Does anyone know how I can finish the proof?

Thanks!

import topology.metric_space.basic

open topological_space metric

example {α : Type*} [topological_space α] [metric_space α] (x y : α) (yc : y ∈ ({x} : set α)ᶜ) :
is_open (ball y (dist y x)) :=
begin
convert @is_open_ball α _inst_2 y (dist y x),
sorry,
end


#### Kevin Buzzard (Dec 09 2020 at 20:14):

Just checking -- is that really the way to set up the example? It might say "alpha is a topological space and a metric space, but these two structures are entirely unrelated"

Ah, let me try!

#### Damiano Testa (Dec 09 2020 at 20:15):

Sorry, you are perfectly right!

Thanks!

#### Kevin Buzzard (Dec 09 2020 at 20:15):

yeah, your way is a lot harder :-)

#### Damiano Testa (Dec 09 2020 at 20:16):

Indeed, I struggled for a little bit, not realizing what was going on!

#### Damiano Testa (Dec 09 2020 at 20:18):

Given that we are here.
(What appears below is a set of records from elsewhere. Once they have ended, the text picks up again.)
import Summits.CriticalPhenomena.PercolationContinuityZ3.Theorems.SahiMasterFamilyTopCoeff
import Literature.Probability.LatticeModels.KahnPositiveAssociation

/-!
# Minors of a triple of events and the reduction of (T) to its terminal class (Theorem R skeleton)

Companion of `SahiMasterFamilyHeredity.lean`, `SahiMasterFamilyCommonPivotal.lean`, `SahiMasterFamilyTopCoeff.lean`
(unit `prim-master-conj`; (T) = `SahiE3NonvanishingOfPairwiseDependent`, the identically-zero form of the `k = 3`
master equality conjecture).  The unit's paper proof of (T) (STRUCTURE-PROOF.md, verified VERIFICATION-gen3.md) is an
induction on the number of coordinates through MINORS (deletion / contraction of one coordinate); this file formalises
the induction and isolates exactly what is left to the combinatorics of up-sets:

* `secAt e b A` — the `e`-section of the event `A` (`b = true`: contraction `{ω | ω ∪ {e} ∈ A}`; `b = false`: deletion
  `{ω | ω ∖ {e} ∈ A}`), an event on the SAME index type that ignores `e`, is increasing if `A` is, and is determined by
  `S ∖ {e}` if `A` is determined by `S`;
* **transfer** (`sahiE_three_sec_eq_zero_of_forall`): if `E_3(μ_p; 1_{U_0},1_{U_1},1_{U_2}) = 0` for every interior `p`,
  then the same holds for the triple of `e`-sections (either `b`).  Proof: the vanishing makes the polynomial
  `sahiE3Poly` zero (Nullstellensatz, `SahiMasterFamilyTopCoeff.lean`), hence `E_3` vanishes also at the boundary
  parameter `p[e ↦ b]`, where it coincides with `E_3` of the sections, which does not depend on `p_e`;
* **Theorem R skeleton** (`sahiE3Nonvanishing_of_terminal`): (T) follows from its TERMINAL case — pairwise-dependent
  triples of increasing events with no common pivotal coordinate ALL of whose minors lie in the zero-flag class `Z_3` —
  by induction on the size of a determining set: a common pivotal coordinate is `sahiE3Nonvanishing_of_common_pivotal`
  ((T-a)); a minor outside `Z_3` is either pairwise dependent (induction) or has an independent pair
  (`sahiE_three_ind_eq_zero_iff_of_indepPair`), and transfer lifts its non-vanishing.
On paper the terminal class consists of the triangle and the "bowties" (STRUCTURE-PROOF.md §11–§13: Lemma P + SC-np),
whose events `AND(P)·OR(Q)` have top Möbius coefficient `±1`, so `sahiE3Nonvanishing_of_mobCoeff` finishes; that
classification is the part of (T) not yet formalised.  Everything here is proved; axioms standard. [this work]
-/

noncomputable section

open scoped Classical

namespace Summit.CriticalPhenomena.PercolationContinuityZ3.Theorems

open Finset Function MvPolynomial
open Literature.Combinatorics.Sahi2008
open Literature.Probability.Percolation (DeterminedBy determinedBy_iff)
open Literature.Probability.Percolation.BHK2006 (weight ind_inter)
open Literature.Probability.Percolation.DecisionTree (ind ind_of_mem ind_of_not_mem ind_nonneg)

section Sections

variable {ι : Type*}

/-- Forcing coordinate `e` to the value `b`: `ω ↦ ω ∪ {e}` (`b = true`) or `ω ↦ ω ∖ {e}` (`b = false`). [folklore] -/
def forceAt (e : ι) (b : Bool) (ω : Set ι) : Set ι := cond b (insert e ω) (ω \ {e})

/-- **The `e`-section of an event** (`b = true`: contraction `A^e = {ω | ω ∪ {e} ∈ A}` = Kahn's `secIn`;
`b = false`: deletion `A_e = {ω | ω ∖ {e} ∈ A}` = `secOut`), as an event on the same index type. [folklore] -/
def secAt (e : ι) (b : Bool) (A : Set (Set ι)) : Set (Set ι) :=
  cond b (Literature.Probability.LatticeModels.Kahn2022.secIn A e) (Literature.Probability.LatticeModels.Kahn2022.secOut A e)

/-- Membership in a section: `ω ∈ A^{e←b} ↔ forceAt e b ω ∈ A`. [folklore] -/
theorem mem_secAt {e : ι} {b : Bool} {A : Set (Set ι)} {ω : Set ι} : ω ∈ secAt e b A ↔ forceAt e b ω ∈ A := by
  cases b <;> rfl

/-- Forcing is idempotent in the configuration's `e`-coordinate: it ignores whether `e ∈ ω`. [folklore] -/
theorem forceAt_insert (e : ι) (b : Bool) (ω : Set ι) : forceAt e b (insert e ω) = forceAt e b ω := by
  cases b <;> simp [forceAt]
import Mathlib

/-!
# Crux `SkeletonJ1R` (stmt-NavierStokesRegularity-23610) · line `streamline_kantorovich_R` · stubs L-core / K — FIRST-DERIVATIVE INTERPOLATION
# on a window: `‖y′ t‖ ≤ 2S₀/h + h·S₂` from `‖y‖ ≤ S₀`, `‖y″‖ ≤ S₂` on `[t, t + h]` (or `[t − h, t]`)

Lead `ns-fsr-lead-23610` g0, 2026-08-29.  Generic calculus (Mathlib only; Landau–Kolmogorov on a window with constant `1` instead of `1/2`).
Use in the line: the transport terms `w·Y′`, `(7/4)τ·Y′` of the linearised switched defect are controlled by `sup‖Y‖` and the stiffness-controlled
`sup‖Y″‖` (window `h ≍ ℓ` in the ball: `ℓ‖Y′‖ ≲ ‖Y‖ + ℓ²‖Y″‖`), both in stub L-core (`CorePinningL`) and in the Lipschitz bookkeeping of stub K.
MODEL rung; nothing here bears on Navier–Stokes regularity.
-/

set_option linter.dupNamespace false -- `NavierStokesRegularity.NavierStokesRegularity` path/namespace repetition is the tree convention
set_option linter.style.longLine false -- statement lines follow the registered skeleton's layout

namespace Summit.NavierStokesRegularity.NavierStokesRegularity.Theorems.SkeletonJ1RFrame

open Set Function Filter Real Topology

variable {E : Type*} [NormedAddCommGroup E] [NormedSpace ℝ E]

/-- Taylor step with crude remainder: `C²` `y`, `‖y″‖ ≤ S₂` on `[t, t + h]` (`0 ≤ h`) ⇒ `‖y (t + h) − y t − h • y′ t‖ ≤ h² S₂`. [folklore] -/
theorem norm_taylor_two_le {y : ℝ → E} (hy : ContDiff ℝ 2 y) {t h S₂ : ℝ} (hh : 0 ≤ h)
    (hS₂ : ∀ s ∈ Icc t (t + h), ‖iteratedDeriv 2 y s‖ ≤ S₂) : ‖y (t + h) - y t - h • deriv y t‖ ≤ h ^ 2 * S₂ := by
  have hyd : Differentiable ℝ y := hy.differentiable (by norm_num)
  have hy'C : ContDiff ℝ 1 (deriv y) := (contDiff_succ_iff_deriv.1 (show ContDiff ℝ (1 + 1) y from hy)).2.2
  have hy'd : Differentiable ℝ (deriv y) := hy'C.differentiable (by norm_num)
  have hy2 : iteratedDeriv 2 y = deriv (deriv y) := by rw [iteratedDeriv_succ, iteratedDeriv_one]
  have hS₂0 : 0 ≤ S₂ := (norm_nonneg _).trans (hS₂ t ⟨le_rfl, by linarith⟩)
  -- first: ‖y′ s − y′ t‖ ≤ h S₂ on [t, t+h]
  have h1 : ∀ s ∈ Icc t (t + h), ‖deriv y s - deriv y t‖ ≤ h * S₂ := by
    intro s hs
    have hmv := Convex.norm_image_sub_le_of_norm_deriv_le (f := deriv y) (fun u _ => hy'd u)
      (fun u hu => by rw [← hy2]; exact hS₂ u hu) (convex_Icc t (t + h)) ⟨le_rfl, by linarith⟩ hs
    calc ‖deriv y s - deriv y t‖ ≤ S₂ * ‖s - t‖ := hmv
      _ ≤ S₂ * h := by
          refine mul_le_mul_of_nonneg_left ?_ hS₂0
          rw [Real.norm_eq_abs, abs_of_nonneg (by linarith [hs.1])]; linarith [hs.2]
      _ = h * S₂ := mul_comm _ _
  -- second: ψ s = y s − (s − t) • y′ t has ‖ψ′‖ ≤ h S₂ on [t, t+h]
  set ψ : ℝ → E := fun s => y s - (s - t) • deriv y t with hψ
  have hψd : ∀ s, HasDerivAt ψ (deriv y s - deriv y t) s := fun s => by
    have hl : HasDerivAt (fun s : ℝ => (s - t) • deriv y t) ((1:ℝ) • deriv y t) s :=
      ((hasDerivAt_id' s).sub_const t).smul_const (deriv y t)
    rw [one_smul] at hl
    exact (hyd s).hasDerivAt.sub hl
  have h2 := Convex.norm_image_sub_le_of_norm_deriv_le (f := ψ) (fun u _ => (hψd u).differentiableAt)
    (fun u hu => by rw [(hψd u).deriv]; exact h1 u hu) (convex_Icc t (t + h)) ⟨le_rfl, by linarith⟩ ⟨by linarith, le_rfl⟩
  have hψt : ψ t = y t := by simp [hψ]
  have hψth : ψ (t + h) = y (t + h) - h • deriv y t := by simp [hψ]
  rw [hψt, hψth, show t + h - t = h by ring, Real.norm_eq_abs, abs_of_nonneg hh] at h2
  calc ‖y (t + h) - y t - h • deriv y t‖ = ‖y (t + h) - h • deriv y t - y t‖ := by congr 1; abel
    _ ≤ h * S₂ * h := h2
    _ = h ^ 2 * S₂ := by ring

/-- **Forward-window interpolation.**  `C²` `y`, `0 < h`, `‖y‖ ≤ S₀` and `‖y″‖ ≤ S₂` on `[t, t + h]` ⇒ `‖y′ t‖ ≤ 2S₀/h + h·S₂`. [folklore] -/
theorem norm_deriv_le_of_window {y : ℝ → E} (hy : ContDiff ℝ 2 y) {t h S₀ S₂ : ℝ} (hh : 0 < h)
    (hS₀ : ∀ s ∈ Icc t (t + h), ‖y s‖ ≤ S₀) (hS₂ : ∀ s ∈ Icc t (t + h), ‖iteratedDeriv 2 y s‖ ≤ S₂) :
    ‖deriv y t‖ ≤ 2 * S₀ / h + h * S₂ := by
  have htay := norm_taylor_two_le hy hh.le hS₂
  have hyt : ‖y t‖ ≤ S₀ := hS₀ t ⟨le_rfl, by linarith⟩
  have hyth : ‖y (t + h)‖ ≤ S₀ := hS₀ (t + h) ⟨by linarith, le_rfl⟩
  have hkey : h * ‖deriv y t‖ ≤ 2 * S₀ + h ^ 2 * S₂ := by
    calc h * ‖deriv y t‖ = ‖h • deriv y t‖ := by rw [norm_smul, Real.norm_eq_abs, abs_of_pos hh]
      _ = ‖(y (t + h) - y t) - (y (t + h) - y t - h • deriv y t)‖ := by congr 1; abel
      _ ≤ ‖y (t + h) - y t‖ + ‖y (t + h) - y t - h • deriv y t‖ := norm_sub_le _ _
      _ ≤ (‖y (t + h)‖ + ‖y t‖) + h ^ 2 * S₂ := add_le_add (norm_sub_le _ _) htay
      _ ≤ 2 * S₀ + h ^ 2 * S₂ := by linarith
  rw [div_add' (2 * S₀) (h * S₂) h hh.ne', le_div_iff₀ hh]
  nlinarith

/-- **Backward-window interpolation** (`[t − h, t]`, by time reversal). [folklore] -/
theorem norm_deriv_le_of_window_left {y : ℝ → E} (hy : ContDiff ℝ 2 y) {t h S₀ S₂ : ℝ} (hh : 0 < h)
    (hS₀ : ∀ s ∈ Icc (t - h) t, ‖y s‖ ≤ S₀) (hS₂ : ∀ s ∈ Icc (t - h) t, ‖iteratedDeriv 2 y s‖ ≤ S₂) :
    ‖deriv y t‖ ≤ 2 * S₀ / h + h * S₂ := by
  set z : ℝ → E := fun s => y (-s) with hz
  have hzC : ContDiff ℝ 2 z := hy.comp contDiff_neg
  have hzd : ∀ s, deriv z s = -deriv y (-s) := fun s => by rw [hz]; exact deriv_comp_neg y s
  have hz2 : ∀ s, iteratedDeriv 2 z s = iteratedDeriv 2 y (-s) := fun s => by
    rw [iteratedDeriv_succ, iteratedDeriv_one, iteratedDeriv_succ, iteratedDeriv_one]
    have : deriv z = fun s => -deriv y (-s) := funext hzd
    rw [this, deriv.fun_neg, deriv_comp_neg (deriv y) s, neg_neg]
  have hw := norm_deriv_le_of_window hzC (t := -t) hh (fun s hs => by
      simpa [hz] using hS₀ (-s) ⟨by linarith [hs.2], by linarith [hs.1]⟩)
    (fun s hs => by rw [hz2]; exact hS₂ (-s) ⟨by linarith [hs.2], by linarith [hs.1]⟩)
  rwa [hzd, neg_neg, norm_neg] at hw

end Summit.NavierStokesRegularity.NavierStokesRegularity.Theorems.SkeletonJ1RFrame
import Summits.QuantumFields.YangMills.Theorems.BalabanLadderROTSingleAngle
import HarnessLib

/-!
# Crux `ROT` (stmt-QuantumFields-20042): commensurability of King's two-lattice comparison with the odd tori of the schemes

Helper file (`--supports stmt-QuantumFields-20042 --as helper`) of the fleet lead `ym-spine-20042-p1` (generation g2); companion of
`Theorems/BalabanLadderROTGuardIR.lean` and of the located finding `FINDING-20042-IR-guard.md` (evidence on the item).

King's mechanism for the rotation leg (C. King, Commun. Math. Phys. **103** (1986) 323–349, §2 p. 326–327 and §4 (4.1)) compares
the lattice theory with its copy on a lattice rotated by a Pythagorean angle ON ONE TORUS FITTED BY BOTH LATTICES: «since the length
of each side of `D_J` is a multiple of 25, we see that `D_J` is also fitted by the rotated lattice» (p. 327).  In the tree's vocabulary
the lattice is `ℤ⁴` with period lattice `(2L+1)·ℤ⁴` (odd tori `(ℤ/(2L+1))⁴`, `wilsonTorusMean`, `latticeDist`), and the rotation of
the `(x₀,x₁)`-plane is `planeRot (0 : Fin 3) θ`; the rotated lattice `R_θ⁻¹ ℤ⁴` is `(2L+1)·ℤ⁴`-periodic iff `R_θ` maps the period
lattice `(2L+1)·ℤ⁴` into `ℤ⁴`.  This file records, kernel-checked:

* `planeRot_kingAngle_maps_five_mul` — King's angle `θ₀ = arcsin (3/5)` (`cos θ₀ = 4/5`): `R_{θ₀}` maps `5·ℤ⁴` into `ℤ⁴` (the
  `(3,4,5)` pair; so every odd torus of side `2L+1 ≡ 0 (mod 5)` is fitted by both lattices);
* `sq_add_sq_eq_pow_nine` — `p² + q² = 9^j` in integers forces `p = 0 ∨ q = 0` (descent mod 3);
* `cos_eq_zero_or_sin_eq_zero_of_pow_three_mul_mem` / **`planeRot_maps_pow_three_mul_only_if_axis`** — on the odd tori of side
  `3^j` NO planar rotation outside the hypercubic group maps the period lattice into the site lattice: if `R_θ (3^j·ℤ⁴) ⊆ ℤ⁴` then
  `cos θ = 0 ∨ sin θ = 0`.

Consequence recorded in the finding: the crux `ROT` / the registered `KingLimit` quantify over EVERY admissible scheme (range clause only
`14 ≤ L_k`, `a_k⁻² ≤ L_k`), in particular over tori of side `3^{j_k}`, along which King's fixed-torus comparison has no common torus at
ANY useful angle; there the two-orientation comparison must change the global volume, i.e. it needs finite-size insensitivity of the
local centred correlations — an infrared input (`GapInUnits`), see `BalabanLadderROTGuardIR.lean`.

Elementary number theory and coordinates of `planeRot`; no definition, no named fact, no sorry; standard axioms.  NOT progress on E1.
-/

set_option autoImplicit false

noncomputable section

open Real
open Literature.MathematicalPhysics.QuantumFieldTheory
open Summit.QuantumFields.YangMills.Theorems.NPointIsotropy.Negative (E4)

namespace Summit.QuantumFields.YangMills.Theorems.ROT

/-! ## §1 King's angle fits the tori of side `≡ 0 (mod 5)` -/

/-- `sin (arcsin (3/5)) = 3/5`. [folklore] -/
theorem sin_arcsin_three_fifths : Real.sin (Real.arcsin (3 / 5)) = 3 / 5 :=
  Real.sin_arcsin (by norm_num) (by norm_num)

/-- **King's `(3,4,5)` rotation maps `5·ℤ⁴` into `ℤ⁴`**: for `θ₀ = arcsin (3/5)` (`cos θ₀ = 4/5`, `sin θ₀ = 3/5`) and every
`v ∈ E4` with coordinates in `5·ℤ`, `planeRot 0 θ₀ v` has integer coordinates (`(5m₀, 5m₁) ↦ (4m₀ + 3m₁, −3m₀ + 4m₁)` in the
`(x₀,x₁)`-plane, the other coordinates unchanged).  So the rotated lattice fits every odd torus of side `2L+1 ≡ 0 (mod 5)` — King's
«each side a multiple of 25 (hence of 5)». [C. King, CMP 103 (1986) p. 326–327, Fig. 1 — setting] -/
theorem planeRot_kingAngle_maps_five_mul (v : E4) (hv : ∀ i, ∃ m : ℤ, v i = 5 * m) (i : Fin 4) :
    ∃ m : ℤ, planeRot (0 : Fin 3) (Real.arcsin (3 / 5)) v i = m := by
  obtain ⟨m₀, h₀⟩ := hv 0
  obtain ⟨m₁, h₁⟩ := hv 1
  rw [planeRot_apply, cos_arcsin_three_fifths, sin_arcsin_three_fifths]
  have hs : ((0 : Fin 3).succ : Fin 4) = 1 := rfl
  by_cases hi0 : i = 0
  · subst hi0
    refine ⟨4 * m₀ + 3 * m₁, ?_⟩
    simp only [if_true, hs, h₀, h₁]
    push_cast
    ring
  · by_cases hi1 : i = 1
    · subst hi1
      refine ⟨-3 * m₀ + 4 * m₁, ?_⟩
      simp only [hs, h₀, h₁]
      push_cast
      norm_num
      ring
    · obtain ⟨m, hm⟩ := hv i
      refine ⟨5 * m, ?_⟩
      rw [hs]
      simp only [hi0, hi1, if_false]
      rw [hm]
      push_cast
      ring

/-! ## §2 No commensurate planar rotation on the tori of side `3^j` -/

/-- Squares modulo `3`: `x² + y² ≡ 0 (mod 3)` forces `x ≡ y ≡ 0`. [folklore] -/
theorem zmod3_sq_add_sq_eq_zero {x y : ZMod 3} (h : x ^ 2 + y ^ 2 = 0) : x = 0 ∧ y = 0 := by
  revert x y h
  decide

/-- **`p² + q² = 9^j ⇒ p = 0 ∨ q = 0`** (in `ℤ`): `3` is not a sum of two coprime squares — descent modulo `3`. [folklore] -/
theorem sq_add_sq_eq_pow_nine {j : ℕ} : ∀ {p q : ℤ}, p ^ 2 + q ^ 2 = 9 ^ j → p = 0 ∨ q = 0 := by
  induction j with
  | zero =>
    intro p q h
    rw [pow_zero] at h
    by_cases hp : p = 0
    · exact Or.inl hp
    by_cases hq : q = 0
    · exact Or.inr hq
    have hp' : 0 < p ^ 2 := lt_of_le_of_ne (sq_nonneg p) (Ne.symm (pow_ne_zero 2 hp))
    have hq' : 0 < q ^ 2 := lt_of_le_of_ne (sq_nonneg q) (Ne.symm (pow_ne_zero 2 hq))
    exfalso
    linarith
  | succ j ih =>
    intro p q h
    have h3 : ((p : ZMod 3)) ^ 2 + ((q : ZMod 3)) ^ 2 = 0 := by
      have hc := congrArg (fun z : ℤ => (z : ZMod 3)) h
      simp only [Int.cast_add, Int.cast_pow] at hc
      rw [hc, pow_succ]
      have h9 : ((9 : ℤ) : ZMod 3) = 0 := by decide
      rw [h9, mul_zero]
    obtain ⟨hp, hq⟩ := zmod3_sq_add_sq_eq_zero h3
    obtain ⟨p', rfl⟩ := (ZMod.intCast_zmod_eq_zero_iff_dvd p 3).1 hp
    obtain ⟨q', rfl⟩ := (ZMod.intCast_zmod_eq_zero_iff_dvd q 3).1 hq
    have h' : p' ^ 2 + q' ^ 2 = 9 ^ j := by
      have e : (9 : ℤ) ^ (j + 1) = 9 * 9 ^ j := pow_succ' 9 j
      have : (9 : ℤ) * (p' ^ 2 + q' ^ 2) = 9 * 9 ^ j := by
        push_cast at h
        linear_combination h + e
      exact mul_left_cancel₀ (by norm_num) this
    rcases ih h' with hp' | hq'
    · left; rw [hp']; ring
    · right; rw [hq']; ring

/-- **If `3^j · cos θ` and `3^j · sin θ` are integers then `cos θ = 0 ∨ sin θ = 0`** (`(3^j cos θ)² + (3^j sin θ)² = 9^j`).
[folklore] -/
theorem cos_eq_zero_or_sin_eq_zero_of_pow_three_mul_mem {j : ℕ} {θ : ℝ} {p q : ℤ}
    (hp : (3 : ℝ) ^ j * Real.cos θ = p) (hq : (3 : ℝ) ^ j * Real.sin θ = q) :
    Real.cos θ = 0 ∨ Real.sin θ = 0 := by
  have hsum : (p : ℝ) ^ 2 + (q : ℝ) ^ 2 = (9 : ℝ) ^ j := by
    rw [← hp, ← hq]
    have h1 := Real.cos_sq_add_sin_sq θ
    have h9 : (9 : ℝ) ^ j = ((3 : ℝ) ^ j) ^ 2 := by
      rw [← pow_mul, show (9 : ℝ) = 3 ^ 2 by norm_num, ← pow_mul, mul_comm]
    rw [h9]
    nlinarith [h1]
  have hint : p ^ 2 + q ^ 2 = 9 ^ j := by exact_mod_cast hsum
  have h3 : (3 : ℝ) ^ j ≠ 0 := pow_ne_zero _ (by norm_num)
  rcases sq_add_sq_eq_pow_nine hint with h0 | h0
  · left
    have : (3 : ℝ) ^ j * Real.cos θ = 0 := by rw [hp, h0]; simp
    exact (mul_eq_zero.1 this).resolve_left h3
  · right
    have : (3 : ℝ) ^ j * Real.sin θ = 0 := by rw [hq, h0]; simp
    exact (mul_eq_zero.1 this).resolve_left h3

/-- **On a torus of side `3^j` the only planar rotations fitting the lattice are hypercubic**: if the rotation `R_θ` of the
`(x₀,x₁)`-plane maps the period lattice `3^j · ℤ⁴` into the site lattice `ℤ⁴` (i.e. the rotated lattice `R_θ⁻¹ ℤ⁴` is
`3^j·ℤ⁴`-periodic, King's «the torus is also fitted by the rotated lattice»), then `cos θ = 0 ∨ sin θ = 0` — `θ ∈ (π/2)ℤ`, a
symmetry the lattice already has.  Since `3^j = 2L+1` is an admissible odd torus side for every `j` with `3^j ≥ 2·a_k⁻² + 1`,
King's fixed-torus two-lattice comparison (CMP 103 (1986) Thm 2.4) has NO common torus along such schemes at any useful angle.
[folklore] -/
theorem planeRot_maps_pow_three_mul_only_if_axis {j : ℕ} {θ : ℝ}
    (h : ∀ v : E4, (∀ i, ∃ m : ℤ, v i = (3 : ℝ) ^ j * m) → ∀ i, ∃ m : ℤ, planeRot (0 : Fin 3) θ v i = m) :
    Real.cos θ = 0 ∨ Real.sin θ = 0 := by
  -- the period vector `3^j · e₀`
  set v : E4 := EuclideanSpace.single (0 : Fin 4) ((3 : ℝ) ^ j) with hv
  have hvi : ∀ i, ∃ m : ℤ, v i = (3 : ℝ) ^ j * m := by
    intro i
    by_cases hi : i = 0
    · subst hi
      exact ⟨1, by simp [hv]⟩
    · exact ⟨0, by simp [hv, hi]⟩
  have hs : ((0 : Fin 3).succ : Fin 4) = 1 := rfl
  have hv0 : v 0 = (3 : ℝ) ^ j := by simp [hv]
  have hv1 : v 1 = 0 := by simp [hv]
  obtain ⟨m₀, h₀⟩ := h v hvi 0
  obtain ⟨m₁, h₁⟩ := h v hvi 1
  rw [planeRot_apply] at h₀ h₁
  simp only [if_true, hs, hv0, hv1, mul_zero, add_zero] at h₀
  simp only [hs, show (1 : Fin 4) ≠ 0 by decide, if_false, if_true, hv0, hv1, mul_zero, add_zero] at h₁
  refine cos_eq_zero_or_sin_eq_zero_of_pow_three_mul_mem (j := j) (p := m₀) (q := -m₁) ?_ ?_
  · rw [← h₀]; ring
  · rw [Int.cast_neg, ← h₁]; ring

end Summit.QuantumFields.YangMills.Theorems.ROT

end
Is there a t1_space instance on metric_space? (Or indeed, most of the t_i_space instances?)

there should be

#### Damiano Testa (Dec 09 2020 at 20:19):

(This is where the question came from: I defined a t1_space instance, thinking that it would be easy, and it is if I do not use two different topological space structures! :face_palm: )

#### Kevin Buzzard (Dec 09 2020 at 20:21):

import topology.metric_space.basic

open topological_space metric

example {α : Type*} [metric_space α] : t1_space α := by apply_instance


Yes.

#### Kevin Buzzard (Dec 09 2020 at 20:21):

This had to be there, otherwise Patrick's proof the other day wouldn't have worked.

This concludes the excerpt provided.